The same approach can be followed using a classifier. The dataset will be the “wine” dataset, for this example. The scoring metric will be the accuracy score.

X,y = load_wine(return_X_y = True)
X_train,X_test,y_train,y_test  = train_test_split(X,y,test_size=0.4,random_state=0)

Here are the models:

model = RandomForestClassifier(random_state=0)
dummy = DummyClassifier()

model.fit(X_train,y_train)
dummy.fit(X_train,y_train)

And here’s the bootstrap for the accuracy score of both models:

scores_model = []
scores_dummy = []
for n in range(500):
  random_indices = np.random.choice(range(len(X_test)),size=len(X_test),replace=True)
  X_test_new = X_test[random_indices]
  y_test_new = y_test[random_indices]

  scores_model.append(accuracy_score(y_test_new,model.predict(X_test_new)))
  scores_dummy.append(accuracy_score(y_test_new,dummy.predict(X_test_new)))
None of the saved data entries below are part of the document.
import Mathlib
import HarnessLib.Audit
import Summits.PneNP.PneNP.Theorems.ClusUniversalCertificateCubeA

/-!
# Route ClusUniversalCertificate — echelon pivots and the lex split of a subspace (hilbert-TII.md Corollary 4)
(rung F-N1, cell pnp-ideate, crux `UniversalCertAll` = stmt-PneNP-19683; planner p1 g13, `HOME/pnp-ideate-p1/lines/hilbert-TII.md` §1 Cor 4,
task §6 T1; linear algebra over `𝔽₂` — nothing here bears on `P` versus `NP`)

Tools for `ClusHilbertBound.tii`.  Points `V N = Fin N → 𝔽₂` (`ClusCube.V`).

* `exists_echelon` — every subspace `W ≤ 𝔽₂^N` has pivot coordinates `L` and pivot vectors `b t ∈ W` (`t ∈ L`) with leading one exactly at `t`,
  spanning `W` (reduction by descending leading coordinate; no linear independence is needed downstream);
* `echelon_combination_apply` — a combination of pivots vanishes before its first active pivot and equals the coefficient there;
* `lex_split` (Corollary 4 of the notes) — relative to a point `y`, `W` splits into `U₁ = ⟨pivots leading at a 0 of y⟩` (every non-zero vector has
  its leading one at a `0` of `y`: LEX-INCREASING at `y`) and `U₂ = ⟨pivots leading at a 1 of y⟩` (LEX-DECREASING), with `dim W ≤ dim U₁ + dim U₂`;
* `lexRank`, `lexRank_lt_of_lead_zero`, `lexRank_add_lt_of_lead_one` — the lexicographic rank (`Pi.Lex` on `Fin N → ℕ` through `ZMod.val`) and
  the two monotonicity facts the split feeds to `ClusHilbertBound.sum_finrank_le_sum_predErr`.
-/

set_option linter.dupNamespace false -- `Summit.PneNP.PneNP.…`: summit = sub-problem name (D-0017 single-conjunct layout)

namespace Summit.PneNP.PneNP.Theorems.ClusHilbert

open Finset
open Summit.PneNP.PneNP.Theorems.ClusCube (V)

variable {N : ℕ}

/-- Every element of `ZMod 2` is `0` or `1`. -/
private theorem zmod2_eq_zero_or_one (z : ZMod 2) : z = 0 ∨ z = 1 := by
  fin_cases z
  · exact Or.inl rfl
  · exact Or.inr rfl

/-! ## Echelon families and the lex split (Corollary 4) -/

/-- **Echelon pivots.**  Every subspace `W ≤ 𝔽₂^N` has a set `L` of pivot coordinates and pivot vectors `b t ∈ W` (`t ∈ L`) with leading one
exactly at `t` (zero before `t`), such that every `w ∈ W` is a combination of the pivots. -/
theorem exists_echelon (W : Submodule (ZMod 2) (V N)) :
    ∃ L : Finset (Fin N), ∃ b : Fin N → V N,
      (∀ t ∈ L, b t ∈ W ∧ (∀ i, i < t → b t i = 0) ∧ b t t = 1) ∧
      ∀ w ∈ W, ∃ c : Fin N → ZMod 2, w = ∑ t ∈ L, c t • b t := by
  classical
  let L : Finset (Fin N) := univ.filter fun t => ∃ w ∈ W, (∀ i, i < t → w i = 0) ∧ w t = 1
  have hpiv : ∀ t : Fin N, ∃ v : V N, t ∈ L → (v ∈ W ∧ (∀ i, i < t → v i = 0) ∧ v t = 1) := by
    intro t
    by_cases ht : t ∈ L
    · obtain ⟨w, hw, h0, h1⟩ := (mem_filter.mp ht).2
      exact ⟨w, fun _ => ⟨hw, h0, h1⟩⟩
    · exact ⟨0, fun h => absurd h ht⟩
  choose b hb using hpiv
  refine ⟨L, b, hb, ?_⟩
  -- spanning, by ascending induction on the number of trailing coordinates still unknown
  have key : ∀ m, m ≤ N → ∀ w ∈ W, (∀ i : Fin N, i.val + m < N → w i = 0) → ∃ c : Fin N → ZMod 2, w = ∑ t ∈ L, c t • b t := by
    intro m
    induction m with
    | zero =>
      intro _ w _ hw0
      refine ⟨0, ?_⟩
      have : w = 0 := funext fun i => hw0 i (by rw [Nat.add_zero]; exact i.isLt)
      rw [this]
      simp
    | succ m ih =>
      intro hm w hw hw0
      set j : Fin N := ⟨N - m - 1, by omega⟩ with hj
      rcases zmod2_eq_zero_or_one (w j) with h0 | h1
      · -- no pivot needed at `j`
        refine ih (by omega) w hw fun i hi => ?_
        by_cases hij : i.val + (m + 1) < N
        · exact hw0 i hij
        · have : i = j := Fin.ext (by rw [hj]; dsimp only; omega)
          rw [this]; exact h0
      · -- `j` is a pivot coordinate, witnessed by `w` itself
        have hjL : j ∈ L := by
          refine mem_filter.mpr ⟨mem_univ _, w, hw, fun i hi => hw0 i ?_, h1⟩
          have : i.val < j.val := hi
          rw [hj] at this; dsimp only at this; omega
        obtain ⟨hbW, hb0, hb1⟩ := hb j hjL
        have hw1 : ∀ i : Fin N, i.val + m < N → (w - b j) i = 0 := by
          intro i hi
          rw [Pi.sub_apply]
          by_cases hij : i.val + (m + 1) < N
          · have hlt : i < j := Fin.lt_def.mpr (by rw [hj]; dsimp only; omega)
            rw [hw0 i hij, hb0 i hlt, sub_zero]
          · have : i = j := Fin.ext (by rw [hj]; dsimp only; omega)
            rw [this, h1, hb1, sub_self]
        obtain ⟨c, hc⟩ := ih (by omega) (w - b j) (W.sub_mem hw hbW) hw1
        refine ⟨fun t => c t + if t = j then 1 else 0, ?_⟩
        have hsum : ∑ t ∈ L, (fun t => c t + if t = j then (1 : ZMod 2) else 0) t • b t = (∑ t ∈ L, c t • b t) + b j := by
          simp only [add_smul, sum_add_distrib, ite_smul, one_smul, zero_smul, sum_ite_eq', if_pos hjL]
        rw [hsum, ← hc]
        exact (sub_add_cancel w (b j)).symm
  intro w hw
  exact key N le_rfl w hw fun i hi => absurd hi (by omega)

/-- In an echelon family, a combination is zero before its first active pivot and equals the coefficient there. -/
theorem echelon_combination_apply {L : Finset (Fin N)} {b : Fin N → V N}
    (hb : ∀ t ∈ L, (∀ i, i < t → b t i = 0) ∧ b t t = 1) {S : Finset (Fin N)} (hS : S ⊆ L) (c : Fin N → ZMod 2)
    {t₀ : Fin N} (ht₀ : t₀ ∈ S) (hmin : ∀ t ∈ S, c t ≠ 0 → t₀ ≤ t) :
    (∀ i, i < t₀ → (∑ t ∈ S, c t • b t) i = 0) ∧ (∑ t ∈ S, c t • b t) t₀ = c t₀ := by
  constructor
  · intro i hi
    rw [Finset.sum_apply]
    refine sum_eq_zero fun t ht => ?_
    rw [Pi.smul_apply, smul_eq_mul]
    by_cases hc : c t = 0
    · rw [hc, zero_mul]
    · rw [(hb t (hS ht)).1 i (lt_of_lt_of_le hi (hmin t ht hc)), mul_zero]
  · rw [Finset.sum_apply, sum_eq_single_of_mem t₀ ht₀]
    · rw [Pi.smul_apply, smul_eq_mul, (hb t₀ (hS ht₀)).2, mul_one]
    · intro t ht hne
      rw [Pi.smul_apply, smul_eq_mul]
      by_cases hc : c t = 0
      · rw [hc, zero_mul]
      · rw [(hb t (hS ht)).1 t₀ (lt_of_le_of_ne (hmin t ht hc) (Ne.symm hne)), mul_zero]

/-- the combinations of the pivots indexed by `S`, as a linear map from coefficient vectors -/
def combMap (b : Fin N → V N) (S : Finset (Fin N)) : (Fin N → ZMod 2) →ₗ[ZMod 2] V N where
  toFun c := ∑ t ∈ S, c t • b t
  map_add' c c' := by
    simp only [Pi.add_apply, add_smul, sum_add_distrib]
  map_smul' a c := by
    simp only [Pi.smul_apply, smul_eq_mul, RingHom.id_apply, smul_sum, smul_smul]

/-- Unfolding `combMap`. -/
@[simp] theorem combMap_apply (b : Fin N → V N) (S : Finset (Fin N)) (c : Fin N → ZMod 2) :
    combMap b S c = ∑ t ∈ S, c t • b t := rfl

/-- **Corollary 4 (the lex split).**  Every subspace `W` splits, relative to a point `y`, into a LEX-INCREASING part `U₁` (every non-zero vector has
its leading one at a `0` of `y`) and a LEX-DECREASING part `U₂` (leading one at a `1` of `y`) with `dim W ≤ dim U₁ + dim U₂`. -/
theorem lex_split (y : V N) (W : Submodule (ZMod 2) (V N)) :
    ∃ U₁ U₂ : Submodule (ZMod 2) (V N), U₁ ≤ W ∧ U₂ ≤ W ∧
      Module.finrank (ZMod 2) W ≤ Module.finrank (ZMod 2) U₁ + Module.finrank (ZMod 2) U₂ ∧
      (∀ u ∈ U₁, u ≠ 0 → ∃ t, (∀ i, i < t → u i = 0) ∧ u t ≠ 0 ∧ y t = 0) ∧
      (∀ u ∈ U₂, u ≠ 0 → ∃ t, (∀ i, i < t → u i = 0) ∧ u t ≠ 0 ∧ y t ≠ 0) := by
  classical
  obtain ⟨L, b, hb, hspan⟩ := exists_echelon W
  have hb' : ∀ t ∈ L, (∀ i, i < t → b t i = 0) ∧ b t t = 1 := fun t ht => ⟨(hb t ht).2.1, (hb t ht).2.2⟩
  set Lp := L.filter fun t => y t = 0 with hLp
  set Lm := L.filter fun t => y t ≠ 0 with hLm
  -- the parts
  have hsub : ∀ S : Finset (Fin N), S ⊆ L → LinearMap.range (combMap b S) ≤ W := by
    intro S hS u hu
    obtain ⟨c, rfl⟩ := LinearMap.mem_range.mp hu
    rw [combMap_apply]
    exact Submodule.sum_mem _ fun t ht => Submodule.smul_mem _ _ (hb t (hS ht)).1
  -- the leading one of a non-zero combination
  have hlead : ∀ S : Finset (Fin N), S ⊆ L → ∀ u ∈ LinearMap.range (combMap b S), u ≠ 0 →
      ∃ t ∈ S, (∀ i, i < t → u i = 0) ∧ u t ≠ 0 := by
    intro S hS u hu hu0
    obtain ⟨c, rfl⟩ := LinearMap.mem_range.mp hu
    rw [combMap_apply] at hu0 ⊢
    set T := S.filter fun t => c t ≠ 0 with hT
    have hTne : T.Nonempty := by
      by_contra hem
      rw [not_nonempty_iff_eq_empty] at hem
      apply hu0
      refine sum_eq_zero fun t ht => ?_
      have : c t = 0 := by
        by_contra hc
        have : t ∈ T := by rw [hT]; exact mem_filter.mpr ⟨ht, hc⟩
        rw [hem] at this
        exact absurd this (by simp)
      rw [this, zero_smul]
    set t₀ := T.min' hTne with ht₀
    have ht₀T : t₀ ∈ T := T.min'_mem hTne
    have ht₀S : t₀ ∈ S := (mem_filter.mp ht₀T).1
    have hc₀ : c t₀ ≠ 0 := (mem_filter.mp ht₀T).2
    have hmin : ∀ t ∈ S, c t ≠ 0 → t₀ ≤ t := fun t ht hc => T.min'_le t (by rw [hT]; exact mem_filter.mpr ⟨ht, hc⟩)
    obtain ⟨hz, hv⟩ := echelon_combination_apply hb' hS c ht₀S hmin
    exact ⟨t₀, ht₀S, hz, by rw [hv]; exact hc₀⟩
  refine ⟨LinearMap.range (combMap b Lp), LinearMap.range (combMap b Lm), hsub Lp (filter_subset _ _),
    hsub Lm (filter_subset _ _), ?_, ?_, ?_⟩
  · -- `W ≤ U₁ ⊔ U₂`
    have hle : W ≤ LinearMap.range (combMap b Lp) ⊔ LinearMap.range (combMap b Lm) := by
      intro w hw
      obtain ⟨c, hc⟩ := hspan w hw
      have hsplit : w = combMap b Lp c + combMap b Lm c := by
        rw [combMap_apply, combMap_apply, hLp, hLm, sum_filter_add_sum_filter_not]
        exact hc
      rw [hsplit]
      exact Submodule.add_mem_sup (LinearMap.mem_range_self _ _) (LinearMap.mem_range_self _ _)
    exact (Submodule.finrank_mono hle).trans (Submodule.finrank_add_le_finrank_add_finrank _ _)
  · intro u hu hu0
    obtain ⟨t, ht, hz, hv⟩ := hlead Lp (filter_subset _ _) u hu hu0
    exact ⟨t, hz, hv, (mem_filter.mp ht).2⟩
  · intro u hu hu0
    obtain ⟨t, ht, hz, hv⟩ := hlead Lm (filter_subset _ _) u hu hu0
    exact ⟨t, hz, hv, (mem_filter.mp ht).2⟩

/-! ## Lex ranks -/

/-- the lexicographic rank of a point (bit order `0 < 1`, coordinate order the identity) -/
def lexRank (y : V N) : Lex (Fin N → ℕ) := toLex fun i => (y i).val

/-- A vector with leading one at a `0` of `y` moves `y` UP in the lex order. -/
theorem lexRank_lt_of_lead_zero {y u : V N} {t : Fin N} (hz : ∀ i, i < t → u i = 0) (hu : u t ≠ 0) (hy : y t = 0) :
    lexRank y < lexRank (y + u) := by
  refine ⟨t, fun j hj => ?_, ?_⟩
  · show (y j).val = ((y + u) j).val
    rw [Pi.add_apply, hz j hj, add_zero]
  · show (y t).val < ((y + u) t).val
    have hu1 : u t = 1 := (zmod2_eq_zero_or_one (u t)).resolve_left hu
    rw [Pi.add_apply, hy, hu1, zero_add, ZMod.val_zero, ZMod.val_one]
    exact Nat.zero_lt_one

/-- A vector with leading one at a `1` of `y` moves `y` DOWN in the lex order. -/
theorem lexRank_add_lt_of_lead_one {y u : V N} {t : Fin N} (hz : ∀ i, i < t → u i = 0) (hu : u t ≠ 0) (hy : y t ≠ 0) :
    lexRank (y + u) < lexRank y := by
  refine ⟨t, fun j hj => ?_, ?_⟩
  · show ((y + u) j).val = (y j).val
    rw [Pi.add_apply, hz j hj, add_zero]
  · show ((y + u) t).val < (y t).val
    have hu1 : u t = 1 := (zmod2_eq_zero_or_one (u t)).resolve_left hu
    have hy1 : y t = 1 := (zmod2_eq_zero_or_one (y t)).resolve_left hy
    rw [Pi.add_apply, hy1, hu1, ZMod.val_one]
    show ((1 : ZMod 2) + 1).val < 1
    decide

end Summit.PneNP.PneNP.Theorems.ClusHilbert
Finally, these are the confidence intervals:

np.quantile(scores_model,[0.025,0.975]),np.quantile(scores_dummy,[0.025,0.975])
# (array([0.91666667, 1.        ]), array([0.31215278, 0.54166667]))

Again, the model performs better than the dummy model with a 95% confidence.

Conclusions

In this article, I show a technique to assess the performance of a model against a trivial, baseline model. Although it’s often neglected, such a comparison is pretty easy to perform and must always be carried out in order to assess the robustness of our model and its generalization capability.